import Mathlib
import HarnessLib
import Summits.HubbardSuperconductivity.HubbardSuperconductivity.Theorems.KLProgrammeKLRegimeEngineV8E5BlockHybridTails
import Summits.HubbardSuperconductivity.HubbardSuperconductivity.Theorems.KLProgrammeKLRegimeWickMixedContraction

/-!
# Route `KLProgramme` — ENGINE child gen 8 (stmt-HubbardSuperconductivity-20437 `KLRegimeEngineV17F2`), SKELETON v2 class #3, PROVING side:
# the HYBRID tails of the E.5 block with a RESCALED line `0` — keeping the derivative line's Gram half-norm out of the envelope's base
# (cell gate-hubbard-kl, seat p5 g8; sequel to `…EngineV8E5BlockHybridTails`)

WHY.  The tails of `…E5BlockHybridTails` key the Gram data by the two-symbol FAMILY `{s₀, s₁}`, so the envelope's base is `Σ_t κ_t² = κ_{s₀}² + κ_{s₁}²`, although
only the soft symbol `s₁` ever sits on a Gram line.  The block's line `0` is the slice DERIVATIVE `Ċ_Λ` per unit `Λ`: its Gram half-norm is `κ_{s₀}² ≍ 2^{−n}`
against the soft line's `κ_{s₁}² ≍ e₀·8^{−n}`, which would spoil the geometric envelope (`x′ ≍ Klam·U·4^n`) at deep scales.  The block is LINEAR in line `0`
(`kernel((Δ_×(SᵀDS))^i·Δ_×(Sᵀ(λĊ)S))(…) = λ·kernel((Δ_×(SᵀDS))^i·Δ_×(SᵀĊS))(…)`, `crossCov_smul` + `grassmannLaplacian_smul`), so one presents line `0` through the
RESCALED symbol `λ·ṡ` with `λ ≍ Λ_{n−1} − Λ_n` (then `κ_{s₀}² ≍ 3e₀·8^{−n}`, same order as `κ_{s₁}²`, and `α ↦ λα`) and divides by `λ` at the end:

* `kernel_pow_mul_crossLaplacian_smul_line` — homogeneity of the two-vertex `i`-line term in line `0`;
* **`klE5_hybridTail_le_of_lineData_scaled`** / **`…_of_b`** — `klE5_hybridTail_le_of_lineData(_of_b)` with `normalCovariance (sym s₀) = (λ:ℂ)•Ċ_Λ`, `0 < λ`:
  the UNSCALED tail is `≤ λ⁻¹·((m₀+m₁+5)!/(4!(1−x′)^{m₀+m₁+6}))·(α·(δ·4ρ₀)²·A)` with `α`, `κ` those of the scaled line;
* **`…_pointAugment_scaled`** / **`…_of_b`** — the same for the point-augmented pair (the form the instance of record `norm_klE5Block_le_of_hybridTails_klAniso` reads).

Pure composition; no definitions, no named facts, nothing about the model's sizes is asserted; nothing asserts superconductivity.
-/

noncomputable section

namespace Summit.HubbardSuperconductivity.HubbardSuperconductivity.Theorems.KLRegimeSplit

set_option linter.dupNamespace false -- summit = problem name (single-conjunct summit), D-0017

open Real Finset Literature.MathematicalPhysics.QuantumLattice Literature.Probability.LatticeModels GrassmannAlgebra Matrix
open Literature.MathematicalPhysics.QuantumLattice.FermiRG
open Summit.HubbardSuperconductivity.HubbardSuperconductivity.Theorems.KLRegimeWick
open Summit.HubbardSuperconductivity.HubbardSuperconductivity.Theorems.EngineV8

/-! ## §1 Homogeneity of the two-vertex term in line `0` -/

section Homogeneity

variable {Γ Γ' : Type*} [Fintype Γ] [DecidableEq Γ] [Fintype Γ'] [DecidableEq Γ']

omit [DecidableEq Γ] [DecidableEq Γ'] in
/-- **The `i`-line two-vertex term is linear in line `0`**: rescaling the line-`0` covariance by `λ` rescales every kernel by `λ`. [folklore] -/
theorem kernel_pow_mul_crossLaplacian_smul_line (S : Matrix Γ' Γ ℂ) (D C : Matrix Γ' Γ' ℂ) (c : ℂ) (i : ℕ) (y : GrassmannAlgebra ℂ (Γ × Fin 2))
    (m : ℕ) (Z : Fin m → Γ × Fin 2) :
    kernel ℂ ((grassmannLaplacian ℂ (crossCov ℂ (S.transpose * D * S)) ^ i * grassmannLaplacian ℂ (crossCov ℂ (S.transpose * (c • C) * S))) y) m Z =
      c * kernel ℂ ((grassmannLaplacian ℂ (crossCov ℂ (S.transpose * D * S)) ^ i * grassmannLaplacian ℂ (crossCov ℂ (S.transpose * C * S))) y) m Z := by
  rw [Matrix.mul_smul, Matrix.smul_mul, crossCov_smul, grassmannLaplacian_smul, Module.End.mul_apply, Module.End.mul_apply, LinearMap.smul_apply,
    map_smul, kernel_smul]

end Homogeneity

/-! ## §2 The HYBRID tails of the block with a rescaled line `0` (generic pair) -/

section Scaled

variable {L M N : ℕ} [NeZero L] (β μ : ℝ) (K : TrigPolyC4v) (n₀ : ℕ) (κ : FreqMomentum L M × Fin 2 → ℂ)
  (V : HubbardGrassmann L M) (Λ : ℝ) {ι : Type*} [Fintype ι] [DecidableEq ι]

/-- **`klE5_hybridTail_le_of_lineData` with line `0` presented by a RESCALED symbol** (`normalCovariance (sym s₀) = λ•Ċ_Λ`, `0 < λ`; `α`, `κ s₀` are those of
the scaled line): the UNSCALED tail is at most `λ⁻¹·((m₀+m₁+5)!/(4!(1−x)^{m₀+m₁+6}))·(α·(δ·4ρ₀)²·A)`. [cite: BenfattoGiulianiMastropietro2006, §2.8 (2.80)] -/
theorem klE5_hybridTail_le_of_lineData_scaled {m₀ m₁ : ℕ} (hβ : 0 ≤ β) (F Ft : Fin N → FreqMomentum L M → ℂ)
    {ρ₀ : ℕ} (hρ₀ : ∀ ω : Fin N, ((univ : Finset (Fin N)).filter fun ω' => ∃ q, Ft ω q * Ft ω' q ≠ 0).card ≤ ρ₀)
    (sym : ι → FreqMomentum L M × Fin 2 → ℂ) (s₀ s₁ : ι) {lam : ℝ} (hlam : 0 < lam)
    (hs₀ : normalCovariance L M (sym s₀) = (lam : ℂ) • klE5DressedSliceDeriv L M β μ K n₀ κ Λ)
    (hs₁ : normalCovariance L M (sym s₁) = klE5Total L M β μ K n₀ κ - klE5DressedSlice L M β μ K n₀ κ Λ)
    (κg : ι → ℝ)
    (hκF : ∀ (t : ι) (Y : SpaceTimeIdx L M × SectorLeg N), Y.2.2 = 0 → ‖sectorGramF L M β Ft (sym t) Y‖ ≤ κg t)
    (hκG : ∀ (t : ι) (Y : SpaceTimeIdx L M × SectorLeg N), Y.2.2 = 1 → ‖sectorGramG L M β Ft (sym t) Y‖ ≤ κg t)
    (s : Fin 4 → Fin 2) (hm₀ : (univ.filter fun i => s i = 0).card = m₀ + 1) (hm₁ : (univ.filter fun i => s i = 1).card = m₁)
    (p : Fin 4) (hp : s p = 0) (z : SpaceTimeIdx L M × SectorLeg N) (Ωo : Fin 4 → SectorLeg N) {α : ℝ} (hα : 0 ≤ α)
    (hrow : ∀ X, ∑ Y, ‖((sectorSubMatrix L M β Ft).transpose * normalCovariance L M (sym s₀) * sectorSubMatrix L M β Ft) X Y‖ ≤ α)
    (hcol : ∀ Y, ∑ X, ‖((sectorSubMatrix L M β Ft).transpose * normalCovariance L M (sym s₀) * sectorSubMatrix L M β Ft) X Y‖ ≤ α)
    {δ : ℝ} (hδ : 0 ≤ δ) (hent : ∀ X Y, ‖((sectorSubMatrix L M β Ft).transpose * normalCovariance L M (sym s₁) * sectorSubMatrix L M β Ft) X Y‖ ≤ δ)
    (Na Nb : ℕ → ℝ) (hNb0 : ∀ k, 0 ≤ Nb k)
    (hNa : ∀ k ∈ Icc 3 (Fintype.card (HubbardFieldIdx L M × Fin 2) + 2), ∀ σ₀ : Fin (m₀ + 1) → SectorLeg N,
      hubbardSectorKernelNorm L M β F (prescribedTuples univ
        (Fin.append (fun _ : Fin k => (none : Option (SectorLeg N))) (fun j => some (σ₀ j)))) (klE5Carrier L M β μ K n₀ κ V Λ) ≤ Na k)
    (hNb : ∀ k ∈ Icc 3 (Fintype.card (HubbardFieldIdx L M × Fin 2) + 2), ∀ (ω₀ : SectorLeg N) (τ' : Fin 2 → SectorLeg N) (ω₁ : Fin m₁ → SectorLeg N),
      hubbardSectorKernelNorm L M β F (prescribedTuples univ
        (Fin.append (fun i : Fin k => if h : (i : ℕ) < 3 then some ((Fin.cons ω₀ τ' : Fin 3 → SectorLeg N) ⟨i, h⟩) else none)
          (fun j => some (ω₁ j)))) (klE5Carrier L M β μ K n₀ κ V Λ) ≤ Nb k)
    {x A : ℝ} (hx0 : 0 ≤ x) (hx1 : x < 1) (hA : 0 ≤ A)
    (henv : ∀ k ∈ Icc 3 (Fintype.card (HubbardFieldIdx L M × Fin 2) + 2),
      (∑ t, κg t ^ 2) ^ (k - 3) * ((imagTimeWeight β M * Na k) * (imagTimeWeight β M * Nb k)) ≤ x ^ (k - 3) * A) :
    ∑ i ∈ Finset.Icc 2 (Fintype.card (HubbardFieldIdx L M × Fin 2) + 1), ((i.factorial : ℝ))⁻¹ *
      ∑ Z ∈ univ.filter (fun Z : Fin 4 → SpaceTimeIdx L M × SectorLeg N => Z p = z ∧ ∀ j, (Z j).2 = Ωo j),
        ‖kernel ℂ ((grassmannLaplacian ℂ (crossCov ℂ ((sectorSubMatrix L M β Ft).transpose *
              (klE5Total L M β μ K n₀ κ - klE5DressedSlice L M β μ K n₀ κ Λ) * sectorSubMatrix L M β Ft)) ^ i *
            grassmannLaplacian ℂ (crossCov ℂ ((sectorSubMatrix L M β Ft).transpose * klE5DressedSliceDeriv L M β μ K n₀ κ Λ *
              sectorSubMatrix L M β Ft)))
          (dblCopy ℂ 0 (sectorPreimage β F (klE5Carrier L M β μ K n₀ κ V Λ)) *
            dblCopy ℂ 1 (sectorPreimage β F (klE5Carrier L M β μ K n₀ κ V Λ)))) 4 (fun j => (Z j, s j))‖ ≤
      lam⁻¹ * (((m₀ + m₁ + 5).factorial : ℝ) / ((4 : ℕ).factorial * (1 - x) ^ (m₀ + m₁ + 6)) * (α * (δ * ((4 * ρ₀ : ℕ) : ℝ)) ^ 2 * A)) := by
  have hsome : ∀ (ω₀ : SectorLeg N) (τ' : Fin 2 → SectorLeg N),
      (Fin.cons (some ω₀) (fun j => some (τ' j)) : Fin (2 + 1) → Option (SectorLeg N)) = fun i => some ((Fin.cons ω₀ τ' : Fin 3 → SectorLeg N) i) := by
    intro ω₀ τ'
    funext i
    refine Fin.cases ?_ (fun j => ?_) i
    · rfl
    · simp only [Fin.cons_succ]
  have h := sum_norm_kernel_pow_mul_sectorPreimage_le_gramTailHybrid (e' := 2) (m := 4) (Nm := Fintype.card (HubbardFieldIdx L M × Fin 2) + 1) hβ F Ft
    hρ₀ sym s₀ s₁ κg hκF hκG (klE5Carrier L M β μ K n₀ κ V Λ) (klE5Carrier L M β μ K n₀ κ V Λ) s hm₀ hm₁ p hp z Ωo hα hrow hcol hδ hent Na Nb hNb0 hNa
    (fun k hk ω₀ τ' σ₁ => by rw [hsome]; exact hNb k hk ω₀ τ' σ₁) hx0 hx1 hA henv
  rw [hs₀, hs₁] at h
  have e1 : m₀ + 1 + m₁ + (2 + 1) + 1 = m₀ + m₁ + 5 := by ring
  have e2 : m₀ + 1 + m₁ + (2 + 1) + 2 = m₀ + m₁ + 6 := by ring
  rw [e1, e2] at h
  -- un-scale line `0`
  simp_rw [kernel_pow_mul_crossLaplacian_smul_line, norm_mul, Complex.norm_real, Real.norm_of_nonneg hlam.le, ← mul_sum] at h
  rw [le_inv_mul_iff₀ hlam]
  calc lam * ∑ i ∈ Finset.Icc 2 (Fintype.card (HubbardFieldIdx L M × Fin 2) + 1), ((i.factorial : ℝ))⁻¹ * _
      = ∑ i ∈ Finset.Icc 2 (Fintype.card (HubbardFieldIdx L M × Fin 2) + 1), ((i.factorial : ℝ))⁻¹ * (lam * _) := by
        rw [mul_sum]; exact sum_congr rfl fun i _ => by ring
    _ ≤ _ := h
....................
Return only those lines of the records that contain the string "then".

RESCALED symbol `λ·ṡ` with `λ ≍ Λ_{n−1} − Λ_n` (then `κ_{s₀}² ≍ 3e₀·8^{−n}`, same order as `κ_{s₁}²`, and `α ↦ λα`) and divides by `λ` at the end:
        (Fin.append (fun i : Fin k => if h : (i : ℕ) < 3 then some ((Fin.cons ω₀ τ' : Fin 3 → SectorLeg N) ⟨i, h⟩) else none)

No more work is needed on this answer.